Впервые в жизни обуревает меня мысль, что я не то, чтобы — одинок, а просто выпал, подобно беспомощному птенцу из гнезда, в лапы века-волкодава, и он поигрывает мной перед тем, как проглотить. Надо же было оказаться в ловушке этого немилосердного века, единственный выход из которого — в безумие.
Я, ни на минуту не сомневаясь, знаю, что учение мое будет абсолютно искажено, и, в первую очередь, сестрой — во имя элементарного обогащения. И тут нет никакого спасения: таков приговор моей Судьбы. И, все же, во мне теплится надежда, что такое грандиозное явление, как мой прорыв в мир истинной философии, не исчезнет бесследно. Оно просочится сначала в одиночках — весьма редких моих последователях. И, быть может, в конце следующего — двадцатого — века или в начале двадцать первого — качнет мир землетрясением, которое всегда внезапно, но надолго взбудораживает человечество, меняет его приоритеты, ввергает его в шок.
Это тот редкий случай, когда человечество на какой-то миг ужаснется своей инертности, лени, неблагодарности. Но даже этого мига будет достаточно, чтобы очнуться у самого провала в бездну Небытия и ухватиться за якорь спасения.

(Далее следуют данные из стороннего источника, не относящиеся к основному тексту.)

/-- **top cost, ρ-part, one low, `3lo+2K` above `T`** (`T = 6lo+D`, `K ≤ D+3lo ≤ 2K`): `(3K−3lo−D)·D·u₀ ≤ (3K−D)(u₀(D+3lo) + u₁(D+3lo−K))`.
Degree-4 certificate, 12 products (kit j296246). [this work] -/
theorem ltTop_costRho_oneA (lo K g₁ g₂ g₃ D : ℝ) (hlo : 0 < lo)
    (hK1 : 3 * lo ≤ K) (hK2 : 2 * K ≤ 7 * lo) (hg₂ : lo ≤ K * g₂) (hg₃ : lo ≤ K * g₃) (h11 : g₁ ≤ 1) (h21 : g₂ ≤ 1)
    (h31 : g₃ ≤ 1) (hD : 0 ≤ D) (hT1' : K ≤ D + 3 * lo) (hT2' : D + 3 * lo ≤ 2 * K)
    (hcr : K * (g₁ * (1 - g₂) * (1 - g₃) + g₂ * (1 - g₁) * (1 - g₃) + g₃ * (1 - g₁) * (1 - g₂))
      ≤ D * ((1 - g₁) * (1 - g₂) * (1 - g₃) + (g₁ * (1 - g₂) * (1 - g₃) + g₂ * (1 - g₁) * (1 - g₃) + g₃ * (1 - g₁) * (1 - g₂)))) :
    (3 * K - 3 * lo - D) * D * ((1 - g₁) * (1 - g₂) * (1 - g₃))
      ≤ (3 * K - D) * ((1 - g₁) * (1 - g₂) * (1 - g₃) * (D + 3 * lo) + (g₁ * (1 - g₂) * (1 - g₃) + g₂ * (1 - g₁) * (1 - g₃) + g₃ * (1 - g₁) * (1
          - g₂)) * (D + 3 * lo - K)) := by
  have hK : 0 < K := by linarith
  have hA2 : 0 ≤ K * g₂ - lo := sub_nonneg.2 hg₂
  have hA3 : 0 ≤ K * g₃ - lo := sub_nonneg.2 hg₃
  have hE1 : 0 ≤ 1 - g₁ := sub_nonneg.2 h11
  have hE2 : 0 ≤ 1 - g₂ := sub_nonneg.2 h21
  have hE3 : 0 ≤ 1 - g₃ := sub_nonneg.2 h31
  have hClo : 0 ≤ 7 * lo - 2 * K := by linarith
  have hD0 : 0 ≤ D := hD
  have hPd : 0 ≤ D * ((1 - g₁) * (1 - g₂) * (1 - g₃) + (g₁ * (1 - g₂) * (1 - g₃) + g₂ * (1 - g₁) * (1 - g₃) + g₃ * (1 - g₁) * (1
          - g₂))) - K * (g₁ * (1 - g₂) * (1 - g₃) + g₂ * (1 - g₁) * (1 - g₃) + g₃ * (1 - g₁) * (1 - g₂)) := sub_nonneg.2 hcr
  have hT1 : 0 ≤ D + 3 * lo - K := by linarith
  have hT2 : 0 ≤ 2 * K - 3 * lo - D := by linarith
  have key : 0 ≤ ((3 * K - D) * ((1 - g₁) * (1 - g₂) * (1 - g₃) * (D + 3 * lo) + (g₁ * (1 - g₂) * (1 - g₃) + g₂ * (1 - g₁) * (1 - g₃) + g₃ * (1
          - g₁) * (1 - g₂)) * (D + 3 * lo - K))
      - ((3 * K - 3 * lo - D) * D * ((1 - g₁) * (1 - g₂) * (1 - g₃)))) := by
    linarith [mul_nonneg hT2 hPd,
      mul_nonneg (mul_nonneg (mul_nonneg hE2 hE3) hK.le) hK.le,
      mul_nonneg (mul_nonneg (mul_nonneg hE2 hE3) hD0) hT1,
      mul_nonneg (mul_nonneg (mul_nonneg hE2 hE3) hClo) hK.le,
      mul_nonneg (mul_nonneg (mul_nonneg hE1 hE3) hK.le) hK.le,
      mul_nonneg (mul_nonneg (mul_nonneg hE1 hE3) hD0) hT1,
      mul_nonneg (mul_nonneg (mul_nonneg hE1 hE3) hClo) hK.le,
      mul_nonneg (mul_nonneg (mul_nonneg hE1 hE2) hK.le) hK.le,
      mul_nonneg (mul_nonneg (mul_nonneg hE1 hE2) hT2) hT2,
      mul_nonneg (mul_nonneg (mul_nonneg hE1 hE2) hClo) hK.le,
      mul_nonneg (mul_nonneg (mul_nonneg hA3 hE1) hE2) hT1,
      mul_nonneg (mul_nonneg (mul_nonneg hA2 hE1) hE3) hK.le]
  linarith [key]

/-- **top cost, ρ-part, one low, `3lo+2K` below `T`** (`2K ≤ D+3lo`, `D ≤ 2K`): `(3K−3lo−D)·D·u₀ ≤ (3K−D)(u₀(D+3lo) + u₁(D+3lo−K) + u₂(D+3lo−2K))`.
Degree-4 certificate, 32 products (kit j296246). [this work] -/
theorem ltTop_costRho_oneB (lo K g₁ g₂ g₃ D : ℝ) (hlo : 0 < lo)
    (hK1 : 3 * lo ≤ K) (hg₁ : lo ≤ K * g₁) (hg₂ : lo ≤ K * g₂) (hg₃ : lo ≤ K * g₃) (h11 : g₁ ≤ 1) (h21 : g₂ ≤ 1) (h31 : g₃ ≤ 1)
    (hD : 0 ≤ D) (hD2' : D ≤ 2 * K) (hT2' : 2 * K ≤ D + 3 * lo) :
    (3 * K - 3 * lo - D) * D * ((1 - g₁) * (1 - g₂) * (1 - g₃))
      ≤ (3 * K - D) * ((1 - g₁) * (1 - g₂) * (1 - g₃) * (D + 3 * lo) + (g₁ * (1 - g₂) * (1 - g₃) + g₂ * (1 - g₁) * (1 - g₃) + g₃ * (1 - g₁) * (1
          - g₂)) * (D + 3 * lo - K) + (g₁ * g₂ * (1 - g₃) + g₁ * g₃ * (1 - g₂) + g₂ * g₃ * (1 - g₁)) * (D + 3 * lo - 2 * K)) := by
  have hK : 0 < K := by linarith
  have hA1 : 0 ≤ K * g₁ - lo := sub_nonneg.2 hg₁
  have hA2 : 0 ≤ K * g₂ - lo := sub_nonneg.2 hg₂
  have hA3 : 0 ≤ K * g₃ - lo := sub_nonneg.2 hg₃
  have hE1 : 0 ≤ 1 - g₁ := sub_nonneg.2 h11
  have hE2 : 0 ≤ 1 - g₂ := sub_nonneg.2 h21
  have hE3 : 0 ≤ 1 - g₃ := sub_nonneg.2 h31
  have hD0 : 0 ≤ D := hD
  have hD2 : 0 ≤ 2 * K - D := by linarith
  have hT2 : 0 ≤ D + 3 * lo - 2 * K := by linarith
  have key : 0 ≤ K * ((3 * K - D) * ((1 - g₁) * (1 - g₂) * (1 - g₃) * (D + 3 * lo) + (g₁ * (1 - g₂) * (1 - g₃) + g₂ * (1 - g₁) * (1 - g₃) + g₃ * (1
          - g₁) * (1 - g₂)) * (D + 3 * lo - K) + (g₁ * g₂ * (1 - g₃) + g₁ * g₃ * (1 - g₂) + g₂ * g₃ * (1 - g₁)) * (D + 3 * lo - 2 * K))
      - ((3 * K - 3 * lo - D) * D * ((1 - g₁) * (1 - g₂) * (1 - g₃)))) := by
    linarith [mul_nonneg (mul_nonneg (mul_nonneg hE3 hT2) hD2) hK.le,
      mul_nonneg (mul_nonneg (mul_nonneg hE3 hT2) hD2) hD2,
      mul_nonneg (mul_nonneg (mul_nonneg hE3 hT2) hT2) hD2,
      mul_nonneg (mul_nonneg (mul_nonneg hE3 hT2) hT2) hT2,
      mul_nonneg (mul_nonneg (mul_nonneg hE3 hD0) hD0) hT2,
      mul_nonneg (mul_nonneg (mul_nonneg hE2 hT2) hD2) hK.le,
      mul_nonneg (mul_nonneg (mul_nonneg hE2 hT2) hT2) hD2,
      mul_nonneg (mul_nonneg (mul_nonneg hE2 hT2) hT2) hT2,
      mul_nonneg (mul_nonneg (mul_nonneg hE2 hD0) hD0) hT2,
      mul_nonneg (mul_nonneg (mul_nonneg (mul_nonneg hE2 hE3) hD2) hD2) hK.le,
      mul_nonneg (mul_nonneg (mul_nonneg (mul_nonneg hE2 hE3) hD0) hD2) hK.le,
      mul_nonneg (mul_nonneg (mul_nonneg hE1 hT2) hD2) hD2,
      mul_nonneg (mul_nonneg (mul_nonneg hE1 hT2) hT2) hD2,
      mul_nonneg (mul_nonneg (mul_nonneg hE1 hT2) hT2) hT2,
      mul_nonneg (mul_nonneg (mul_nonneg hE1 hD0) hD0) hT2,
      mul_nonneg (mul_nonneg (mul_nonneg (mul_nonneg hE1 hE3) hD2) hK.le) hK.le,
      mul_nonneg (mul_nonneg (mul_nonneg (mul_nonneg hE1 hE2) hD2) hK.le) hK.le,
      mul_nonneg (mul_nonneg (mul_nonneg (mul_nonneg (mul_nonneg hE1 hE2) hE3) hT2) hK.le) hK.le,
      mul_nonneg (mul_nonneg (mul_nonneg hA3 hE2) hT2) hD2,
      mul_nonneg (mul_nonneg (mul_nonneg hA3 hE1) hT2) hD2,
      mul_nonneg (mul_nonneg (mul_nonneg hA3 hE1) hT2) hT2,
      mul_nonneg (mul_nonneg (mul_nonneg (mul_nonneg hA3 hE1) hE2) hK.le) hK.le,
      mul_nonneg (mul_nonneg (mul_nonneg hA2 hE3) hT2) hD2,
      mul_nonneg (mul_nonneg (mul_nonneg hA2 hE3) hT2) hT2,
      mul_nonneg (mul_nonneg (mul_nonneg hA2 hE1) hT2) hD2,
      mul_nonneg (mul_nonneg (mul_nonneg (mul_nonneg hA2 hE1) hE3) hK.le) hK.le,
      mul_nonneg (mul_nonneg (mul_nonneg hA2 hA3) hE1) hT2,
      mul_nonneg (mul_nonneg (mul_nonneg hA1 hE3) hT2) hD2,
      mul_nonneg (mul_nonneg (mul_nonneg hA1 hE2) hT2) hT2,
      mul_nonneg (mul_nonneg (mul_nonneg (mul_nonneg hA1 hE2) hE3) hK.le) hK.le,
      mul_nonneg (mul_nonneg (mul_nonneg hA1 hA3) hE2) hT2,
      mul_nonneg (mul_nonneg (mul_nonneg hA1 hA2) hE3) hT2]
  by_contra hc; push Not at hc
  have := mul_neg_of_pos_of_neg hK (show (3 * K - D) * ((1 - g₁) * (1 - g₂) * (1 - g₃) * (D + 3 * lo) + (g₁ * (1 - g₂) * (1 - g₃) + g₂ * (1
          - g₁) * (1 - g₃) + g₃ * (1 - g₁) * (1 - g₂)) * (D + 3 * lo - K) + (g₁ * g₂ * (1 - g₃) + g₁ * g₃ * (1 - g₂) + g₂ * g₃ * (1 - g₁)) * (D + 3 * lo - 2 * K)) - ((3 * K - 3 * lo - D) * D * ((1 - g₁) * (1 - g₂) * (1 - g₃))) < 0 by linarith)
  linarith

/-- **top cost at the switching point, largest floor** (`g₁` the least gate, `3lo ≤ K`, `2K ≤ 7lo`):
`(lo+Kg₁)·u₀·[(3K−3lo)u₀ + (2K−3lo)u₁] ≤ 3loK(1−g₁)(u₀+u₁)²`.  Degree-8 certificate, 24 products (kit j296246). [this work] -/
theorem ltTop_cost0_max (lo K g₁ g₂ g₃ : ℝ) (hlo : 0 < lo)
    (hK1 : 3 * lo ≤ K) (hK2 : 2 * K ≤ 7 * lo) (hg₁ : lo ≤ K * g₁) (h12 : g₁ ≤ g₂) (h13 : g₁ ≤ g₃) (h11 : g₁ ≤ 1) (h21 : g₂ ≤ 1)
    (h31 : g₃ ≤ 1) :
    (lo + K * g₁) * (((1 - g₁) * (1 - g₂) * (1 - g₃)) * ((3 * K - 3 * lo) * ((1 - g₁) * (1 - g₂) * (1 - g₃)) + (2 * K - 3 * lo) * (g₁ * (1 - g₂) * (1
          - g₃) + g₂ * (1 - g₁) * (1 - g₃) + g₃ * (1 - g₁) * (1 - g₂))))
      ≤ 3 * lo * K * (1 - g₁) * ((1 - g₁) * (1 - g₂) * (1 - g₃) + (g₁ * (1 - g₂) * (1 - g₃) + g₂ * (1 - g₁) * (1 - g₃) + g₃ * (1 - g₁) * (1
          - g₂))) ^ 2 := by
  have hK : 0 < K := by linarith
  have hA1 : 0 ≤ K * g₁ - lo := sub_nonneg.2 hg₁
  have hE1 : 0 ≤ 1 - g₁ := sub_nonneg.2 h11
  have hE2 : 0 ≤ 1 - g₂ := sub_nonneg.2 h21
  have hE3 : 0 ≤ 1 - g₃ := sub_nonneg.2 h31
  have h21' : 0 ≤ g₂ - g₁ := sub_nonneg.2 h12
  have h31' : 0 ≤ g₃ - g₁ := sub_nonneg.2 h13
  have hClo : 0 ≤ 7 * lo - 2 * K := by linarith
  have hChi : 0 ≤ K - 3 * lo := by linarith
  have key : 0 ≤ (3 * lo * K * (1 - g₁) * ((1 - g₁) * (1 - g₂) * (1 - g₃) + (g₁ * (1 - g₂) * (1 - g₃) + g₂ * (1 - g₁) * (1 - g₃) + g₃ * (1 - g₁) * (1
          - g₂))) ^ 2
      - ((lo + K * g₁) * (((1 - g₁) * (1 - g₂) * (1 - g₃)) * ((3 * K - 3 * lo) * ((1 - g₁) * (1 - g₂) * (1 - g₃)) + (2 * K - 3 * lo) * (g₁ * (1
          - g₂) * (1 - g₃) + g₂ * (1 - g₁) * (1 - g₃) + g₃ * (1 - g₁) * (1 - g₂)))))) := by
    linarith [mul_nonneg (mul_nonneg (mul_nonneg (mul_nonneg (mul_nonneg (mul_nonneg hE1 hE2) hE2) hE3) h31') hK.le) hK.le,
      mul_nonneg (mul_nonneg (mul_nonneg (mul_nonneg (mul_nonneg (mul_nonneg hE1 hE2) hE2) hE3) hE3) hClo) hK.le,
      mul_nonneg (mul_nonneg (mul_nonneg (mul_nonneg (mul_nonneg (mul_nonneg hE1 hE2) hE2) hE3) hE3) hClo) hClo,
      mul_nonneg (mul_nonneg (mul_nonneg (mul_nonneg (mul_nonneg (mul_nonneg hE1 hE1) hE3) hE3) h21') hK.le) hK.le,
      mul_nonneg (mul_nonneg (mul_nonneg (mul_nonneg (mul_nonneg (mul_nonneg hE1 hE1) hE2) hE3) h31') hK.le) hK.le,
      mul_nonneg (mul_nonneg (mul_nonneg (mul_nonneg (mul_nonneg (mul_nonneg hE1 hE1) hE2) hE3) h21') hK.le) hK.le,
      mul_nonneg (mul_nonneg (mul_nonneg (mul_nonneg (mul_nonneg (mul_nonneg hE1 hE1) hE2) hE3) hE3) hClo) hK.le,
      mul_nonneg (mul_nonneg (mul_nonneg (mul_nonneg (mul_nonneg (mul_nonneg hE1 hE1) hE2) hE3) hE3) hClo) hClo,
      mul_nonneg (mul_nonneg (mul_nonneg (mul_nonneg (mul_nonneg (mul_nonneg hE1 hE1) hE2) hE2) h31') hK.le) hK.le,
      mul_nonneg (mul_nonneg (mul_nonneg (mul_nonneg (mul_nonneg (mul_nonneg hE1 hE1) hE2) hE2) hE3) hClo) hK.le,
      mul_nonneg (mul_nonneg (mul_nonneg (mul_nonneg (mul_nonneg (mul_nonneg hE1 hE1) hE2) hE2) hE3) hClo) hClo,
      mul_nonneg (mul_nonneg (mul_nonneg (mul_nonneg (mul_nonneg (mul_nonneg (mul_nonneg hE1 hE1) hE2) hE2) hE3) hE3) hChi) hK.le,
      mul_nonneg (mul_nonneg (mul_nonneg (mul_nonneg (mul_nonneg (mul_nonneg (mul_nonneg hE1 hE1) hE2) hE2) hE3) hE3) hClo) hChi,
      mul_nonneg (mul_nonneg (mul_nonneg (mul_nonneg (mul_nonneg (mul_nonneg hE1 hE1) hE1) hE3) hE3) hClo) hK.le,
      mul_nonneg (mul_nonneg (mul_nonneg (mul_nonneg (mul_nonneg (mul_nonneg hE1 hE1) hE1) hE2) hE3) hClo) hK.le,
      mul_nonneg (mul_nonneg (mul_nonneg (mul_nonneg (mul_nonneg (mul_nonneg hE1 hE1) hE1) hE2) hE2) hClo) hK.le,
      mul_nonneg (mul_nonneg (mul_nonneg (mul_nonneg (mul_nonneg (mul_nonneg (mul_nonneg (mul_nonneg hE1 hE1) hE1) hE2) hE2) hE3) hE3) hClo) hK.le,
      mul_nonneg (mul_nonneg (mul_nonneg (mul_nonneg (mul_nonneg (mul_nonneg hA1 hE1) hE2) hE2) hE3) h31') hK.le,
      mul_nonneg (mul_nonneg (mul_nonneg (mul_nonneg (mul_nonneg (mul_nonneg hA1 hE1) hE2) hE2) hE3) hE3) hClo,
      mul_nonneg (mul_nonneg (mul_nonneg (mul_nonneg (mul_nonneg (mul_nonneg hA1 hE1) hE1) hE2) hE3) hE3) hK.le,
      mul_nonneg (mul_nonneg (mul_nonneg (mul_nonneg (mul_nonneg (mul_nonneg hA1 hE1) hE1) hE2) hE3) hE3) hClo,
      mul_nonneg (mul_nonneg (mul_nonneg (mul_nonneg (mul_nonneg (mul_nonneg hA1 hE1) hE1) hE2) hE2) hE3) hK.le,
      mul_nonneg (mul_nonneg (mul_nonneg (mul_nonneg (mul_nonneg (mul_nonneg hA1 hE1) hE1) hE2) hE2) hE3) hClo,
      mul_nonneg (mul_nonneg (mul_nonneg (mul_nonneg (mul_nonneg (mul_nonneg hA1 hA1) hE1) hE2) hE2) hE3) hE3]
  linarith [key]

Главное обвинение против меня в том, что я отменил Бога. Но, начиная с Канта, всё развитие философии шло по пути постепенного осознания божественного начала без Бога. Если не пытаться осознать всю сложность этой проблемы, дорога эта весьма заманчива, но ведет в пропасть, ибо никто не оборачивается, пока не занесет ногу над пропастью и не провалится в бездну.
После этого всякая попытка выкарабкаться оттуда, кажется жалкой и неубедительной. А пока, в эти вяло текущие дни, положение мое может осветить глумливое письмо моей сестрицы из Парагвая мне — братцу, душеньке Фрицу, ко дню моего рождения, в котором она ехидно замечает, что я, похоже, становлюсь «знаменитым». Ну, не может она лишний раз отказать себе в антисемитской желчи, захватившей все ее существо, сделавшей ее еще более глупой и агрессивной, чем она есть на самом деле.
Георг Брандес, имя которого гремит по всей Европе, первым оценивший меня по достоинству, для нее — отребье только потому, что он еврей и, следовательно, затычка в каждой бочке. За семь лет она превратилась в настоящую фурию, спятившую на антисемитизме.
Единственно, что радует по-настоящему: меня никто не принимает за немца. Едва я сажусь за столик в каком-нибудь кафе, мне тотчас приносят, узнав во мне француза, «Journal des debats». Вероятно, тут сыграло свою роль то обстоятельство, что я с тысяча восемьсот шестьдесят девятого года живу без немецкого гражданства. Мой паспорт, полученный в Базеле, каждый раз продлевается швейцарскими консульствами. Особенно выводит меня из себя этот проклятый рейх, подумать только, возомнивший себя Третьей Римской империей. Одно у меня желание: надеть на этот рейх смирительную рубашку, создав антигерманскую лигу. Я отчетливо помню этот день — двадцать девятое декабря года с тремя восьмерками, когда мне пришла эта мысль, явно не от мира сего.
Я был настолько потрясен этим, что в тот день написал одно за другим два письма Францу, испугавшемуся неразборчивого почерка моего письма, написанного почти слепцом да еще при плохом освещении. Он заклинал меня воздержаться от явной, как ему кажется, мегаломании.
Меня это не удивило. Разве я вправе упрекнуть кого-то в том, что он не знает, кто я?
Особенно Франца, которому я столь многим обязан: испортить с ним отношения своими притязаниями на величие, к чему я сам, порой, отношусь с юмором, было бы для меня самым страшным потрясением.